** Opening MATERIAL FOR THIS TASK block **

import Literature.MathematicalPhysics.QuantumFieldTheory.Balaban1983to89.B4Green244
import Literature.MathematicalPhysics.QuantumFieldTheory.Balaban1983to89.B4Torus248Decay

/-!
# `Balaban1983to89.B4TorusGreen244` — the basic equation (2.44) ON THE TORUS: the finite dual-grid kernel `torusKernel248`
# of B4 (2.48) solves `(−Δ^ξ + m² + aQ_j^*Q_j) K_T(·,y) = Q_j^*δ^T_y` on the torus of `N_μ` unit blocks per direction

T. Bałaban, *Regularity and decay of lattice Green's functions*, Commun. Math. Phys. **89**, 571–597 (1983)
[Balaban1983RegularityDecay] (cell paper B4): p. 572 [PDF 2] (the torus; (1.1), (1.3)–(1.6)), p. 584 [PDF 14] (2.43)–(2.46),
p. 585 [PDF 15] (2.47)–(2.48).  Renders `1983-cmp89-regularity-decay-p002/p014/p015-x2.png` read as images by this seat.

CITATION HEADER (lean-in-tree rule 2026-08-18).  This module is a SUPPLEMENT, not a quotation.  PRINTED: p. 572, verbatim:
*"Another common case is to consider operators on subsets of a torus T_η which we identify with a rectangular parallelepiped in
ηZ^d with periodic conditions."*; p. 572 (1.6), verbatim: *"Our fundamental Green's function is a kernel of the operator
G_k(Ω,A) = (−Δ^{η,N}_{A,Ω} + m² + aP_k(A))^{−1}, where m² ≥ 0 and a is a positive constant close to 1."* (`P_k = Q_k^*Q_k`, (1.5));
p. 584, verbatim: *"We apply it to the basic equation (−Δ^ξ + m_j² + a_jQ_j^*Q_j)φ₀ = f. (2.44) Defining the propagator G_j,
φ₀ = G_jf, we get (2.45)"*, solved by (2.46) and, for `f = Q_j^*g`, by (2.47)–(2.48) p. 585 — ON THE INFINITE LATTICE `ξZ^d`
(Fourier transform (2.43)).  The paper does not write the torus version of (2.43)–(2.48); the later papers use the same operator
on a torus (B5, CMP 95, p. 25 l. 35–36 and p. 36 l. 20–23, quoted in the header of `B4Torus248Decay`).

WHAT THE CELL ALREADY HAS (imported, untouched): `B4Green244.green244` (b04-g4, p180019/p180138) — on the infinite fine lattice
`ℤ^d` (ξ-units) the kernel `K(z,y) = latticeKernel (G n a m² (z mod n)) (⌊z/n⌋ − y)` of (2.48) satisfies
`(−Δ^ξ + m² + aQ^*Q)_z K(z,y) = 1_{B(y)}(z)`, through the SYMBOL IDENTITY `B4Green244.opD_Gfull`:
`D_z Gfull(z;p′) = e^{ip′·⌊z/n⌋}` for every `p′` in the closed zone `[−π,π]^d`; and `B4Torus248Decay.torusKernel248` (b04-g4,
p179304) — the FINITE-TORUS kernel `(Π_μ N_μ)⁻¹ Σ_{k ∈ Π_μ ℤ/N_μ} G_{n,a,m²,τ}(p′_k) e^{ip′_k·x⁰}`, `p′_{k,μ} = 2π rep(k_μ/N_μ) ∈ [−π,π)`,
with its volume-uniform torus-metric decay `kernel248_torusKernel_decay_torusMetric` and its identification with the
periodisation of the infinite-volume kernel `torusKernel248_eq_periodise`.  What was NOT typed (B4Torus248Decay header, HONEST
SCOPE (ii)): that `torusKernel248` has anything to do with the OPERATOR `−Δ^ξ + m² + aQ^*Q` on the torus.

THIS FILE (journal node G-B4-02a-TORUSGREEN244-KERNEL of the cell `pub-balaban`) closes that: it is a FINITE computation —
the symbol identity at the `Π_μ N_μ` dual momenta `p′_k ∈ [−π,π)^{d+1} ⊂ [−π,π]^{d+1}`, linearity of the finite stencil `D`, and
character orthogonality on `Π_μ ℤ/N_μ` (`B4TorusKernel.MultiPeriod.sum_mFourier_grid`).  No analysis, no contour shift.
* `dualMomentum N k = (2π rep(k_μ/N_μ))_μ ∈ BZ (d+1)` (`dualMomentum_mem_BZ`); `mFourier_gridPt`: the grid character
  `Π_μ e^{2πi k_μ x_μ/N_μ}` IS the plane wave `e^{i p′_k·x}` at the dual momentum (`x ∈ ℤ^{d+1}`);
* `KT n a m2 N z y := torusKernel248 n a m2 (z mod n) N (⌊z/n⌋ − y)` — the torus kernel read at a fine point `z ∈ ℤ^{d+1}`
  (ξ-units) and a unit point `y ∈ ℤ^{d+1}`; `KT_eq_sum`: `KT(z,y) = Σ_k (Π N)⁻¹ e^{−ip′_k·y} · Gfull(z; p′_k)`;
* `opD_sum_mul`: the stencil `D = opD` of `B4Green244` is linear over finite sums;
* **`torusGreen244`** — for every `n ≥ 1`, `a > 0`, `m² ≥ 0`, every period vector with all `N_μ ≥ 1` and all `z, y ∈ ℤ^{d+1}`:
  `opD n a m2 (fun z' => KT n a m2 N z' y) z = if (∀ μ, N_μ ∣ ⌊z/n⌋_μ − y_μ) then 1 else 0`, i.e.
  `(−Δ^ξ + m² + aQ_j^*Q_j)_z K_T(z,y) = 1[⌊z/n⌋ ≡ y mod N] = (Q_j^*δ^{T}_y)(z)`: the (2.48) torus kernel solves the basic equation
  (2.44) on the torus with `f = Q_j^*` of the unit-torus delta function at the class of `y`;
* `torusGreen244_apply` — operator form: for an `(N_μ)_μ`-periodic unit-lattice `g`,
  `D_z Σ_{y ∈ Π_μ[0,N_μ)} K_T(z,y) g(y) = g(⌊z/n⌋) = (Q^*g)(z)`: `K_T` is a right inverse of the torus operator on the range of `Q^*`;
* PERIODICITY (the objects live on the tori): `KT_translate_right` (`y ↦ y + (N_μ m_μ)_μ`), `coarse_translate` /
  `offset_translate` (`⌊(z + nNm)/n⌋ = ⌊z/n⌋ + Nm`, `(z + nNm) mod n = z mod n`), `KT_translate_left` (`z ↦ z + (nN_μ m_μ)_μ`),
  `stp_translate` / **`opD_translate`**: the stencil `D` maps `(nN_μ)_μ`-periodic functions to `(nN_μ)_μ`-periodic functions —
  with the period a multiple of the block side `n` no block straddles the identification, so `opD` restricted to periodic
  functions IS the operator `−Δ^ξ_{T} + m² + aQ^*Q` of (1.6) (A = 0) on the fine torus `T_ξ = Π_μ ℤ/(nN_μ)` of p. 572;
  `torusGreen244_periodic`: the right side is periodic too (consistency).

DICTIONARY / HONEST SCOPE.  (i) As in `B4Green244`: ξ-units (`n = L^j = ξ⁻¹`, fine point `z`, block label `⌊z/n⌋`, `A = 0`,
`Q^*Q` = block mean, `(Q^*g)(z) = g(⌊z/n⌋)`), any integer `n ≥ 1`, real `a > 0`, `m² ≥ 0`; here dimension `d+1 ≥ 1` (the torus
engine `MultiPeriod` is indexed by `Fin (d+1)`).  (ii) EXISTENCE HALF: the module proves that `K_T(·,y)` is A periodic solution of
(2.44) on the torus with `f = Q^*δ^T_y`; that it is THE solution (injectivity of `−Δ^ξ_T + m² + aQ^*Q` on the finite torus — the
finite-volume form of the positivity (2.27): `⟨φ,Dφ⟩ = ‖∇^ξφ‖² + m²‖φ‖² + a‖Qφ‖² > 0` for `φ ≠ 0` when `a > 0`) is NOT typed here.
(iii) The dual momenta are the representatives `2π rep(k_μ/N_μ) ∈ [−π,π)` (B5 (1.29)); the module never moves representatives —
it evaluates the CLOSED-zone identity `opD_Gfull` at points of the half-open zone.  (iv) B4 itself needs (2.35) on parallelepipeds
with Neumann conditions (reflections (2.42), pv17 `B4Reflection242`), not on the torus; the torus case is the one consumed by
B5/B6.  NOT covered: uniqueness (ii), the `η`-rescaling, `A ≠ 0`.  Value = kernel certificate of a located by-reference step (the
torus Green identity behind `B4Torus248Decay`'s HONEST SCOPE (ii)), NOT summit progress.  Unit b2b-balaban-b04-g5 (paper sub-cell
B04 gen 5); staged byte-identically under `HOME/lean/BalabanYm4/`.
-/

namespace Literature.MathematicalPhysics.QuantumFieldTheory.Balaban1983to89.B4TorusGreen244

** Closing MATERIAL FOR THIS TASK block **

# ACTIVITY
Your reply is to repeat, unchanged, the lines above running from the one with "CITATION HEADER (lean-in-tree" up to and including the one with "is a positive".

# WRITTEN SOLUTION
CITATION HEADER (lean-in-tree rule 2026-08-18).  This module is a SUPPLEMENT, not a quotation.  PRINTED: p. 572, verbatim:
*"Another common case is to consider operators on subsets of a torus T_η which we identify with a rectangular parallelepiped in
ηZ^d with periodic conditions."*; p. 572 (1.6), verbatim: *"Our fundamental Green's function is a kernel of the operator
G_k(Ω,A) = (−Δ^{η,N}_{A,Ω} + m² + aP_k(A))^{−1}, where m² ≥ 0 and a is a positive constant close to 1."* (`P_k = Q_k^*Q_k`, (1.5));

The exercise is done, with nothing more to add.